Jinxes are multi-step prompt pipelines defined in YAML. When served through the API, they can chain LLM calls, tool invocations, and template rendering.

First, define a jinx file at ~/.npcsh/npc_team/jinxes/research_report.jinx:

jinx_name: research_report
description: Research a topic and write a structured report.
inputs:
  - name: topic
    description: The topic to research
    default: "artificial intelligence"
  - name: depth
    description: How detailed the report should be
    default: "medium"
steps:
  - name: research
    prompt: |
      Research the following topic thoroughly: {{ topic }}
      Depth level: {{ depth }}
      Provide key findings, statistics, and recent developments.

  - name: outline
    prompt: |
      Based on this research: {{ research }}
      Create a structured outline for a report on {{ topic }}.

  - name: report
    prompt: |
      Using this outline: {{ outline }}
      Write a complete report.
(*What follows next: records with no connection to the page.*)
import Literature.NumberTheory.Transcendental.KZSemiCanonicalReductionProofs
import Literature.NumberTheory.Transcendental.SemialgebraicMapsProofs

/-!
# Route ValuedFieldSpecialisation — crux `ParametricLifting` (stmt-KontsevichZagierPeriods-3498):
merging two integral representations INSIDE a positive dimension

Helper (`--supports`) for item stmt-KontsevichZagierPeriods-3498 (line `registered`, lead c8; lead c7's
recommendation 1: the dimension-PRESERVING merge). The calculus of moves
(`Literature.NumberTheory.Transcendental.KZ`) merges two representations only one dimension UP
(`KZ.IntegralRep.exists_of_add_of_sub_of_mem_relations`: slabs at disjoint levels), inside dimension one
(`Summit.KontsevichZagierPeriods.ComplexOrientations.OrientationKernel.exists_add_sub_mem_relations_one`)
or for bounded volumes (`KZ.exists_merge₂`). This file proves the same-dimension merge in EVERY positive
dimension and for ARBITRARY representations (unbounded domains, e.g. all of `ℝⁿ⁺¹`, are allowed):

* `exists_chartPiece` — rule (2) along the involutive chart `PeriodCompactify.inv T` (inversion of the
  coordinates in `T`) from the bounded piece domain `pieceDom T σ ⊆ [-1, 1]ⁿ` onto the trace
  `σ ∩ outer T`, for a GENERAL `ℚ`-semialgebraic integrand `f`: the charted integrand
  `v ↦ f (inv T v) · |det D(inv T)(v)|` is semialgebraic (composition and product of semialgebraic
  functions, Tarski–Seidenberg) and absolutely integrable (Mathlib's Jacobian formula);
* `exists_sub_sum_isBounded_mem_relations` — Viu-Sos' compactification by charts of the projective
  line at the level of moves, for general integrands: `[σ, f] ≡ ∑_T [pieceDom T σ, f ∘ inv T · Jac]`
  (rule (1) along the outer regions, whose union has null complement, then rule (2) piecewise) —
  the rational-integrand case being the tree's `KZ.exists_sub_sum_bounded_mem_relations`;
* `exists_merge₂_isBounded`, `exists_merge_isBounded` — two, resp. finitely many, representations of
  dimension `n + 1` with BOUNDED domains merge into one (translate along the first coordinate by a
  rational vector, rule (2), and glue disjoint domains, rule (1)) — `KZ.exists_merge₂` without the
  restriction to integrand `1`;
* `exists_isBounded_sub_mem_relations_succ` — bounded normal form: every representation of dimension
  `n + 1` is `≡` one representation with bounded domain;
* `stub_sameDimMerge` — `∀ n (a b : KZ.IntegralRep (n + 1)), ∃ c, [a] + [b] − [c] ∈ KZ.relations`.

It makes the kernel form and the pair form of the graded period conjecture agree at matching levels.
Only proved tree API is used (rules (1), (2) and their packaged forms, the charts of
`PeriodCompactDomain.lean`, the discharged Tarski–Seidenberg facts of `SemialgebraicMapsProofs.lean`);
no definition, no named fact, no transcendence input.

Sources: M. Kontsevich, D. Zagier, *Periods* (2001), §1.2, rules (1)–(2); J. Viu-Sos, *A semi-canonical
reduction for periods of Kontsevich–Zagier*, Int. J. Number Theory 17 (2021), Thm. 2.1 (compactification
of the domain by charts of the projective line) and Cor. 2.3 (disjoint translates).
-/

noncomputable section

namespace Summit.KontsevichZagierPeriods.ValuedFieldSpecialisation

open Set MeasureTheory
open Literature.NumberTheory.Transcendental Literature.ModelTheory.ExponentialFields
open Literature.NumberTheory.Transcendental.PeriodCompactify

/-- **The chart of one compactified piece, for a general integrand** (rule (2)). For a representation
`a = (σ, f)` of dimension `N` and `T ⊆ Fin N` there is a representation `R` with domain the bounded
piece domain `pieceDom T σ = inner T ∩ (inv T)⁻¹ σ ⊆ [-1, 1]ᴺ` and integrand
`v ↦ f (inv T v) · |det D(inv T)(v)|` (semialgebraic by composition with the rational chart and
multiplication by the rational Jacobian `∏_{i ∈ T} vᵢ⁻²`; integrable by the Jacobian formula, `inv T`
being an involution of `pieceDom T σ` onto `σ ∩ outer T`), and `[R] − [σ ∩ outer T, f]` is ONE
change-of-variables move along `inv T`.
[cite: ViuSos2021, Thm. 2.1] -/
theorem exists_chartPiece {N : ℕ} (a : KZ.IntegralRep N) (T : Finset (Fin N)) :
    ∃ R : KZ.IntegralRep N, R.domain = pieceDom T a.domain ∧
      KZ.of R - KZ.of (a.restrict (a.domain ∩ outer T)
        (a.isSemialgebraic_domain.inter (isSemialgebraic_outer T)) inter_subset_left) ∈
        KZ.changeOfVariablesRel := by
  have hσ : IsSemialgebraic ℚ a.domain := a.isSemialgebraic_domain
  have hD : IsSemialgebraic ℚ (pieceDom T a.domain) := isSemialgebraic_pieceDom T hσ
  -- the charted integrand is semialgebraic
  have hcomp : IsSemialgebraicFunOn ℚ (pieceDom T a.domain) (fun v => a.integrand (inv T v)) :=
    IsSemialgebraicFunOn.comp_isSemialgebraicMapOn_holds a.isSemialgebraicFunOn_integrand
      (KZ.isSemialgebraicMapOn_inv_pieceDom T hσ) fun _ hv => hv.2
  have hjac : IsSemialgebraicFunOn ℚ (pieceDom T a.domain) (fun v => |(invDeriv T v).det|) := by
    refine (isSemialgebraicFunOn_aeval_div_aeval hD (1 : MvPolynomial (Fin N) ℚ)
      (∏ i ∈ T, MvPolynomial.X i ^ 2) fun v hv => ?_).congr fun v _ => ?_
    · rw [aeval_prod_X_sq T v]
      exact prod_pow_ne_zero T fun i hi => ne_zero_of_mem_inner T hv.1 hi
    · dsimp only
      rw [abs_det_invDeriv, map_one, aeval_prod_X_sq T v, Finset.prod_inv_distrib, one_div]
  have hfun : IsSemialgebraicFunOn ℚ (pieceDom T a.domain)
      (fun v => a.integrand (inv T v) * |(invDeriv T v).det|) :=
    IsSemialgebraicFunOn.mul_holds hcomp hjac
  -- and absolutely integrable (Jacobian formula for the involution `inv T`)
  have hint : IntegrableOn (fun v => a.integrand (inv T v) * |(invDeriv T v).det|)
      (pieceDom T a.domain) := by
    have h := (integrableOn_image_iff_integrableOn_abs_det_fderiv_smul volume
      (measurableSet_pieceDom T hσ) (hasFDerivWithinAt_inv_pieceDom T) (injOn_inv_pieceDom T)
      a.integrand).1 (by
        rw [image_inv_pieceDom]
        exact a.integrableOn.mono_set inter_subset_left)
    refine h.congr_fun (fun v _ => ?_) (measurableSet_pieceDom T hσ)
    simp only [smul_eq_mul, mul_comm]
  let R : KZ.IntegralRep N := ⟨_, _, hD, hfun, hint⟩
  set S : KZ.IntegralRep N := a.restrict (a.domain ∩ outer T)
    (a.isSemialgebraic_domain.inter (isSemialgebraic_outer T)) inter_subset_left
  refine ⟨R, rfl, ?_⟩
  exact ⟨N, R, S, inv T, invDeriv T, KZ.isSemialgebraicMapOn_inv_pieceDom T hσ,
    hasFDerivWithinAt_inv_pieceDom T, injOn_inv_pieceDom T, (image_inv_pieceDom T).symm,
    fun v _ => rfl, rfl⟩

/-- **Compactification of the domain at the level of moves, general integrand** [Viu-Sos 2021,
Thm. 2.1 / Cor. 2.1]. Every representation `a = (σ, f)` of dimension `N` differs by relations from the
sum of `2ᴺ` representations with BOUNDED domains (inside `[-1, 1]ᴺ`): split `σ` along the outer regions
`outer T`, `T ⊆ Fin N` (rule (1); they are pairwise disjoint and the complement of their union is the
null set `⋃ᵢ {|yᵢ| = 1}`), and change variables on each trace by the involutive chart `inv T`
(rule (2), `exists_chartPiece`). The rational-integrand case is the tree's
`KZ.exists_sub_sum_bounded_mem_relations`. [cite: ViuSos2021, Thm. 2.1] -/
theorem exists_sub_sum_isBounded_mem_relations {N : ℕ} (a : KZ.IntegralRep N) :
    ∃ R : Finset (Fin N) → KZ.IntegralRep N,
      (∀ T, Bornology.IsBounded (R T).domain) ∧ KZ.of a - ∑ T, KZ.of (R T) ∈ KZ.relations := by
  have hσ : IsSemialgebraic ℚ a.domain := a.isSemialgebraic_domain
  choose R hRd hmove using fun T => exists_chartPiece a T
  refine ⟨R, fun T => ?_, ?_⟩
  · rw [hRd]
    exact isBounded_pieceDom T
  -- the traces of `a` on the outer regions
  set S : Finset (Fin N) → KZ.IntegralRep N := fun T => a.restrict (a.domain ∩ outer T)
    (a.isSemialgebraic_domain.inter (isSemialgebraic_outer T)) inter_subset_left
  have e1 : KZ.of a - ∑ T, KZ.of (S T) ∈ KZ.relations := by
    refine KZ.of_sub_sum_of_mem_relations Finset.univ a S (fun T _ => ?_) (fun T _ _ _ => rfl) ?_ ?_
    · rw [show (S T).domain \ a.domain = ∅ from sdiff_eq_empty.mpr inter_subset_left, measure_empty]
    · refine measure_mono_null (fun x hx => ?_) volume_compl_iUnion_outer
      intro hx'
      obtain ⟨T, hT⟩ := mem_iUnion.1 hx'
      exact hx.2 (mem_biUnion (Finset.mem_univ T) ⟨hx.1, hT⟩)
    · intro T hT T' hT' hne
      rw [show (S T).domain ∩ (S T').domain = ∅ from
        Set.disjoint_iff_inter_eq_empty.mp (pairwiseDisjoint_outer a.domain hT hT' hne), measure_empty]
  -- each chart is a change-of-variables move
  have e3 := KZ.sum_sub_sum_mem_relations Finset.univ _ _ fun T _ =>
    KZ.changeOfVariablesRel_subset_relations (hmove T)
  have : KZ.of a - ∑ T, KZ.of (R T) =
      (KZ.of a - ∑ T, KZ.of (S T)) - (∑ T, KZ.of (R T) - ∑ T, KZ.of (S T)) := by
    abel
  rw [this]
  exact KZ.relations.sub_mem e1 e3

/-- **Two representations with bounded domains merge inside dimension `n + 1`**: translate the second
along the first coordinate beyond a box containing both (rule (2), `KZ.exists_translate` by the rational
vector `(2R₀, 0, …, 0)`) and glue the two now disjoint domains by domain additivity (rule (1)). This is
`KZ.exists_merge₂` without the restriction to integrand `1`.
[cite: ViuSos2021, Cor. 2.3] -/
theorem exists_merge₂_isBounded {n : ℕ} (A B : KZ.IntegralRep (n + 1))
    (hA : Bornology.IsBounded A.domain) (hB : Bornology.IsBounded B.domain) :
    ∃ K : KZ.IntegralRep (n + 1), Bornology.IsBounded K.domain ∧
      KZ.of A + KZ.of B - KZ.of K ∈ KZ.relations := by
  obtain ⟨C, hC⟩ := isBounded_iff_forall_norm_le.mp (hA.union hB)
  set R₀ : ℕ := ⌈C⌉₊ + 1 with hR₀
  have hCR : C < R₀ := by
    rw [hR₀, Nat.cast_add, Nat.cast_one]
    exact (Nat.le_ceil C).trans_lt (lt_add_one _)
  set v : Fin (n + 1) → ℚ := fun i => if i = 0 then 2 * (R₀ : ℚ) else 0 with hv
  obtain ⟨B', hB'd, -, hrel⟩ := KZ.exists_translate B v
  have hw0 : ((v 0 : ℚ) : ℝ) = 2 * R₀ := by simp [hv]
  have hwle : ∀ i, |((v i : ℚ) : ℝ)| ≤ 2 * R₀ := fun i => by
    by_cases hi : i = 0
    · simp [hv, hi]
    · simp [hv, hi]
  have hB'b : Bornology.IsBounded B'.domain := by
    refine isBounded_iff_forall_norm_le.mpr ⟨C + 2 * R₀, fun z hz => ?_⟩
    rw [hB'd] at hz
    have hzC := hC _ (Or.inr hz)
    have hC0 : 0 ≤ C := (norm_nonneg _).trans hzC
    refine (pi_norm_le_iff_of_nonneg (by positivity)).mpr fun i => ?_
    have h1 : |z i - (v i : ℝ)| ≤ C := by
      simpa [Real.norm_eq_abs] using (norm_le_pi_norm (z - fun i => (v i : ℝ)) i).trans hzC
    rw [Real.norm_eq_abs]
    have h2 := hwle i
    rw [abs_le] at h1 h2 ⊢
    constructor <;> linarith
  have hdisj : Disjoint A.domain B'.domain := by
    rw [Set.disjoint_left]
    intro z hzA hzB
    rw [hB'd] at hzB
    have h1 : |z 0| ≤ C := by
      simpa [Real.norm_eq_abs] using (norm_le_pi_norm z 0).trans (hC z (Or.inl hzA))
    have h2 : |z 0 - 2 * R₀| ≤ C := by
      have := (norm_le_pi_norm (z - fun i => (v i : ℝ)) 0).trans (hC _ (Or.inr hzB))
      simpa [Real.norm_eq_abs, hw0] using this
    rw [abs_le] at h1 h2
    linarith
  refine ⟨A.glue B' hdisj, hA.union hB'b, ?_⟩
  have h1 := KZ.domainAddRel_subset_relations
    (KZ.IntegralRep.of_glue_sub_sub_mem_domainAddRel A B' hdisj)
  have h2 := KZ.changeOfVariablesRel_subset_relations hrel
  have : KZ.of A + KZ.of B - KZ.of (A.glue B' hdisj) =
      (KZ.of B - KZ.of B') - (KZ.of (A.glue B' hdisj) - KZ.of A - KZ.of B') := by
    abel
  rw [this]
  exact KZ.relations.sub_mem h2 h1

/-- **Finitely many representations with bounded domains merge inside dimension `n + 1`** (iterate
`exists_merge₂_isBounded`): for a finite family `Aᵢ` of representations of dimension `n + 1` with
bounded domains there is one such `K` with `∑ᵢ [Aᵢ] − [K] ∈ KZ.relations`.
[cite: ViuSos2021, Cor. 2.3] -/
theorem exists_merge_isBounded {n : ℕ} {ι : Type*} (s : Finset ι) (A : ι → KZ.IntegralRep (n + 1))
    (hc : ∀ i ∈ s, Bornology.IsBounded (A i).domain) :
    ∃ K : KZ.IntegralRep (n + 1), Bornology.IsBounded K.domain ∧
      ∑ i ∈ s, KZ.of (A i) - KZ.of K ∈ KZ.relations := by
  classical
  induction s using Finset.induction_on with
  | empty =>
    refine ⟨KZ.IntegralRep.empty _, Bornology.isBounded_empty, ?_⟩
    simpa using KZ.relations.neg_mem KZ.IntegralRep.of_empty_mem_relations
  | insert a s ha ih =>
    obtain ⟨K', hK'c, hK'⟩ := ih fun i his => hc i (Finset.mem_insert_of_mem his)
    obtain ⟨K, hKc, hK⟩ :=
      exists_merge₂_isBounded (A a) K' (hc a (Finset.mem_insert_self a s)) hK'c
    refine ⟨K, hKc, ?_⟩
    rw [Finset.sum_insert ha]
    have : KZ.of (A a) + ∑ i ∈ s, KZ.of (A i) - KZ.of K = (∑ i ∈ s, KZ.of (A i) - KZ.of K') +
        (KZ.of (A a) + KZ.of K' - KZ.of K) := by
      abel
    rw [this]
    exact KZ.relations.add_mem hK' hK

/-- **Bounded normal form in every positive dimension.** Every representation of dimension `n + 1` is
congruent modulo `KZ.relations` to ONE representation of the same dimension with bounded domain:
compactify by the charts of the projective line (`exists_sub_sum_isBounded_mem_relations`) and merge the
`2ⁿ⁺¹` bounded pieces by disjoint translates (`exists_merge_isBounded`).
[cite: ViuSos2021, Thm. 2.1] -/
theorem exists_isBounded_sub_mem_relations_succ {n : ℕ} (a : KZ.IntegralRep (n + 1)) :
    ∃ a' : KZ.IntegralRep (n + 1), Bornology.IsBounded a'.domain ∧
      KZ.of a - KZ.of a' ∈ KZ.relations := by
  obtain ⟨R, hR, e⟩ := exists_sub_sum_isBounded_mem_relations a
  obtain ⟨K, hK, eK⟩ := exists_merge_isBounded Finset.univ R fun T _ => hR T
  refine ⟨K, hK, ?_⟩
  have : KZ.of a - KZ.of K = (KZ.of a - ∑ T, KZ.of (R T)) + (∑ T, KZ.of (R T) - KZ.of K) := by
    abel
  rw [this]
  exact KZ.relations.add_mem e eK

/-- **Merging inside a positive dimension** (stub `stub_sameDimMerge` of crux
stmt-KontsevichZagierPeriods-3498, line `registered`). Any two representations `a`, `b` of the same
dimension `n + 1` — domains possibly unbounded — merge into one modulo `KZ.relations`:
`[a] + [b] − [c] ∈ KZ.relations` for some `c : KZ.IntegralRep (n + 1)`. Put both in bounded normal
form (`exists_isBounded_sub_mem_relations_succ`: split along the outer regions, rule (1); chart each
trace into `[-1, 1]ⁿ⁺¹` by a coordinate inversion, rule (2); translate apart and glue) and merge the two
bounded representations (`exists_merge₂_isBounded`: rule (2) translation along the first coordinate,
rule (1) gluing). [cite: KontsevichZagier2001, §1.2 rules (1)–(2)] -/
theorem stub_sameDimMerge : ∀ (n : ℕ) (a b : KZ.IntegralRep (n + 1)),
    ∃ c : KZ.IntegralRep (n + 1), KZ.of a + KZ.of b - KZ.of c ∈ KZ.relations := by
  intro n a b
  obtain ⟨a', ha', ea⟩ := exists_isBounded_sub_mem_relations_succ a
  obtain ⟨b', hb', eb⟩ := exists_isBounded_sub_mem_relations_succ b
  obtain ⟨c, -, ec⟩ := exists_merge₂_isBounded a' b' ha' hb'
  refine ⟨c, ?_⟩
  have : KZ.of a + KZ.of b - KZ.of c =
      (KZ.of a - KZ.of a') + (KZ.of b - KZ.of b') + (KZ.of a' + KZ.of b' - KZ.of c) := by
    abel
  rw [this]
  exact KZ.relations.add_mem (KZ.relations.add_mem ea eb) ec

end Summit.KontsevichZagierPeriods.ValuedFieldSpecialisation

end
import Summits.MatrixMultiplication.MatrixMultiplication.Theorems.AbelianSTPPCensusTALin1200Defs

/-!
# T_A/1200 certificate: kernel evaluation, volumes `301 … 400` (segments 7 and 8)

Cell mm-stpp (rung F-M1), T_A/1200 = «no abelian STPP host of order `≤ 1200` beats `τ = 2.371`»; checker and checkpoint states in
`AbelianSTPPCensusTALin1200Defs.lean` (linear one-pass certificate: vM densities + the Grynkiewicz budget of the maximal member).  `decide` with
kernel reduction (standard axioms; no `native_decide`; ≈ 2–3 min per 50-volume segment on the farm).  Each segment recomputes the next checkpoint
state from the previous one and checks every sorted candidate shape of its volumes at every order `576 … 1200`; consumed by `TALin1200.seg_sound` /
`TALin1200.loopL_sound` in `AbelianSTPPCensusLeafTA1200Closed.lean`.
WHAT THIS IS NOT: arithmetic on shape lists only; no statement about STPP families or `ω`.
-/

set_option linter.dupNamespace false
set_option autoImplicit false

namespace Summit.MatrixMultiplication.MatrixMultiplication.Theorems.TALin1200

set_option maxHeartbeats 0 in
/-- Segment 7: volumes `301 … 350` from `st300` reach the checkpoint `st350`, all checks at orders `576 … 1200` passing. [original] -/
theorem seg7 : loopL 576 625 50 301 st300 = (true, st350) := by decide +kernel

set_option maxHeartbeats 0 in
/-- Segment 8: volumes `351 … 400` from `st350` reach the checkpoint `st400`, all checks at orders `576 … 1200` passing. [original] -/
theorem seg8 : loopL 576 625 50 351 st350 = (true, st400) := by decide +kernel

end Summit.MatrixMultiplication.MatrixMultiplication.Theorems.TALin1200
import Summits.Parity.GeneralizedHardyLittlewood.Theorems.LeeYangFibresCellParityLawInductionDefs
import Summits.Parity.GeneralizedHardyLittlewood.Theorems.LeeYangFibresCellParityLawKernelInductionAux
import Summits.Parity.GeneralizedHardyLittlewood.Theorems.LeeYangFibresCellParityLawKernelInductionStep
import HarnessLib

/-!
# Route `LeeYangFibres`, crux `CellParityLaw` (stmt-Parity-14109), line `section-annihilator`:
# the induction `KernelInduction` (skeleton v19) — the base `m = 1` (`stub_inductionBaseOne`)

The explicit-parameter cell law `Q(m) = CellLawAt m` (`…InductionDefs`) at `m = 1`:

  `|C₁(𝒜; x, z) − (1 + (δ* − 1)(−1)^1) I_1(u') T(𝒜; x, z)| ≤ kernelErr C κ A₂ 𝒜 x z η Λ R`,

`C₁ = roughCellSum 𝒜 x z 1` (the primes of the sequence in `(z, x]`), `T = primeMain 𝒜 x z`,
`u' = log x/log z ≥ 2` (so `I_1(u') = 1`, `roughCellDensity_one_of_one_le`), `δ* = cellDelta 𝒜 x z
= max 0 (2 − C₁/T)`. Since `(1 + (δ* − 1)(−1)) T = (2 − δ*) T`, the clipping identity
`|C₁ − (2 − δ*) T| ≤ max 0 (C₁ − 2T)` (`StepAux.clip_defect_le`; it needs `0 ≤ C₁ ≤ A(x)`, `T ≥ 0` and
`T = 0 → C₁ = 0`, which hold because `V(z) > 0` and `u' > 0`) reduces `Q(1)` to the linear-sieve upper bound
`C₁ ≤ 2T + kernelErr` (`PrimeUpperBound`, the hypothesis). The output exponent is `κ := min κ 1` and the output
range `η₀ := min η₀ 1` (so that `η ≤ 1`), the currency being antitone in `κ` (`KernelErrAux.kernelErr_mono`) once
`x ≥ exp (2(u+1))` forces `log z ≥ 2`, `log x ≥ 6`.

References: E. Bombieri, RIMS Kôkyûroku 294 (1977) p. 5 [BombieriRIMS1977].
-/

noncomputable section

open scoped BigOperators Classical
open Finset Literature.NumberTheory.Sieve

namespace Summit.Parity.GeneralizedHardyLittlewood.Cruxes.CellParityLaw.SectionAnnihilator

/-- **`stub_inductionBaseOne`** (registered sub-goal of `stub_kernelInduction`, skeleton v19, line
`section-annihilator`): the base `m = 1` of the induction, `PrimeUpperBound → CellLawAt 1` — the clipping
identity `|C₁ − (2 − δ*) T| ≤ max 0 (C₁ − 2T)` behind `δ* = max 0 (2 − C₁/T)` plus the linear-sieve upper bound
`C₁ ≤ 2T + kernelErr` (`I_1(u') = 1` as `u' = log x/log z ≥ 2`). -/
theorem stub_inductionBaseOne : InductionBaseOne := by
  intro hPUB u A₁ L' hu
  obtain ⟨κU, CU, η₀U, A₂U, x₀U, hκU, hCU, hη₀U, hPU⟩ := hPUB u A₁ L' hu
  have hu2 : (2 : ℝ) ≤ u := by exact_mod_cast hu
  have hu10 : (0 : ℝ) < (u : ℝ) + 1 := by linarith
  refine ⟨min κU 1, CU, min η₀U 1, A₂U, max x₀U (Real.exp (2 * ((u : ℝ) + 1))),
    lt_min hκU one_pos, min_le_right _ _, hCU, lt_min hη₀U one_pos, ?_⟩
  intro 𝒜 x z η Λ w₀ R hx₀ hzlo hzhi hKR hKA
  obtain ⟨hηlo, hηhi, hΛ1, hΛhi, hw₀2, hw₀hi⟩ := hKR
  -- the upper bound, at the wider range `η ≤ η₀U`
  have hKR' : KernelRanges x η Λ w₀ η₀U :=
    ⟨hηlo, hηhi.trans (min_le_left _ _), hΛ1, hΛhi, hw₀2, hw₀hi⟩
  have hP := hPU 𝒜 x z η Λ w₀ R ((le_max_left _ _).trans hx₀) hzlo hzhi hKR' hKA
  obtain ⟨-, -, -, hsize, -, hdim, -, hTypeI⟩ := hKA
  rw [StrongTypeI] at hTypeI
  /- 1. ranges of `x`, `z`, `η`, `Λ` -/
  have hxe : Real.exp (2 * ((u : ℝ) + 1)) ≤ x := (le_max_right _ _).trans hx₀
  have hx0 : 0 < x := (Real.exp_pos _).trans_le hxe
  have hlxge : 2 * ((u : ℝ) + 1) ≤ Real.log x := by
    rw [Real.le_log_iff_exp_le hx0]
    exact hxe
  have hlx6 : 6 ≤ Real.log x := by linarith
  have hlx0 : 0 < Real.log x := by linarith
  have hz0 : 0 < z := (Real.rpow_pos_of_pos hx0 _).trans_le hzlo
  have hlzlo : Real.log x / ((u : ℝ) + 1) ≤ Real.log z := by
    have h := Real.log_le_log (Real.rpow_pos_of_pos hx0 _) hzlo
    rw [Real.log_rpow hx0] at h
    calc Real.log x / ((u : ℝ) + 1) = 1 / ((u : ℝ) + 1) * Real.log x := by ring
      _ ≤ Real.log z := h
  have hlzhi : Real.log z ≤ Real.log x / 2 := by
    have h := Real.log_le_log hz0 hzhi
    rw [Real.log_rpow hx0] at h
    linarith
  have hlz2 : 2 ≤ Real.log z := by
    refine le_trans ?_ hlzlo
    rw [le_div_iff₀ hu10]
    linarith
  have hlz0 : 0 < Real.log z := by linarith
  have hez : Real.exp 1 ≤ z := (Real.le_log_iff_exp_le hz0).mp (by linarith)
  have hex : Real.exp 1 ≤ x := (Real.le_log_iff_exp_le hx0).mp (by linarith)
  have he1 : 1 < Real.exp 1 := Real.one_lt_exp_iff.mpr one_pos
  have hz1 : 1 < z := he1.trans_le hez
  have hx1 : 1 ≤ x := (he1.trans_le hex).le
  -- `u' = log x / log z ≥ 2`
  have hu'2 : 2 ≤ Real.log x / Real.log z := by
    rw [le_div_iff₀ hlz0]
    linarith
  have hu'0 : 0 < Real.log x / Real.log z := by linarith
  -- `η`, `Λ`
  have hη0 : 0 < η := (Real.rpow_pos_of_pos hlx0 _).trans_le hηlo
  have hη1 : η ≤ 1 := hηhi.trans (min_le_right _ _)
  have hΛ : 1 / 2 ≤ Λ := by linarith
  /- 2. sizes: `V(z) > 0`, `0 ≤ C₁ ≤ A(x)`, `R ≥ 0`, `T ≥ 0`, `T = 0 → C₁ = 0` -/
  have hV0 : 0 < 𝒜.densityProduct (primesProdBelow z) := hdim.densityProduct_pos z
  obtain ⟨hC10, hC1A⟩ := StepAux.roughCellSum_le_size 𝒜 x z 1 hsize
  have hA0 : 0 ≤ 𝒜.size x := hC10.trans hC1A
  have hR0 : 0 ≤ R :=
    le_trans (Finset.sum_nonneg fun _ _ => abs_nonneg _) (hTypeI (fun _ => x) fun _ => le_rfl)
  have hT0 : 0 ≤ primeMain 𝒜 x z := by
    unfold primeMain
    positivity
  have hTC : primeMain 𝒜 x z = 0 → roughCellSum 𝒜 x z 1 = 0 := by
    intro h
    by_contra hne
    have hApos : 0 < 𝒜.size x := (lt_of_le_of_ne hC10 (Ne.symm hne)).trans_le hC1A
    have hTpos : 0 < primeMain 𝒜 x z := by
      unfold primeMain
      positivity
    linarith
  /- 3. clipping and the upper bound -/
  have hclip := (StepAux.clip_defect_le hC10 hT0 hTC).2.2
  have hmodel : (1 + (cellDelta 𝒜 x z - 1) * (-1 : ℝ) ^ 1) *
      roughCellDensity 1 (Real.log x / Real.log z) * primeMain 𝒜 x z =
      (2 - max 0 (2 - roughCellSum 𝒜 x z 1 / primeMain 𝒜 x z)) * primeMain 𝒜 x z := by
    rw [roughCellDensity_one_of_one_le (by linarith : (1 : ℝ) ≤ Real.log x / Real.log z)]
    unfold cellDelta
    ring
  rw [hmodel]
  have hE0 : 0 ≤ kernelErr CU κU A₂U 𝒜 x z η Λ R :=
    KernelErrAux.kernelErr_nonneg hCU hη0.le hΛ hz1 hx1 hV0.le hA0 hR0
  calc |roughCellSum 𝒜 x z 1 - (2 - max 0 (2 - roughCellSum 𝒜 x z 1 / primeMain 𝒜 x z)) * primeMain 𝒜 x z|
      ≤ max 0 (roughCellSum 𝒜 x z 1 - 2 * primeMain 𝒜 x z) := hclip
    _ ≤ kernelErr CU κU A₂U 𝒜 x z η Λ R := max_le hE0 (by linarith)
    _ ≤ kernelErr CU (min κU 1) A₂U 𝒜 x z η Λ R :=
        KernelErrAux.kernelErr_mono hCU le_rfl (lt_min hκU one_pos) (min_le_left _ _) le_rfl
          hη0.le hη1 hΛ hez hex hV0.le hA0 hR0

end Summit.Parity.GeneralizedHardyLittlewood.Cruxes.CellParityLaw.SectionAnnihilator

end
Include an introduction, body sections,
      and conclusion.

Then execute it through the API:

curl -X POST http://localhost:5337/api/jinx/execute \
  -H "Content-Type: application/json" \
  -d '{
    "jinxName": "research_report",
    "jinxArgs": [
      {"name": "topic", "value": "quantum computing"},
      {"name": "depth", "value": "detailed"}
    ],
    "conversationId": "jinx-conv-001",
    "model": "gemma3:4b",
    "provider": "ollama"
  }'

Each step in the jinx executes sequentially. Output variables from earlier steps (like {{ research }} and {{ outline }}) are automatically available in later step prompts via Jinja2 templating. The final response includes the output of the last step along with all intermediate results.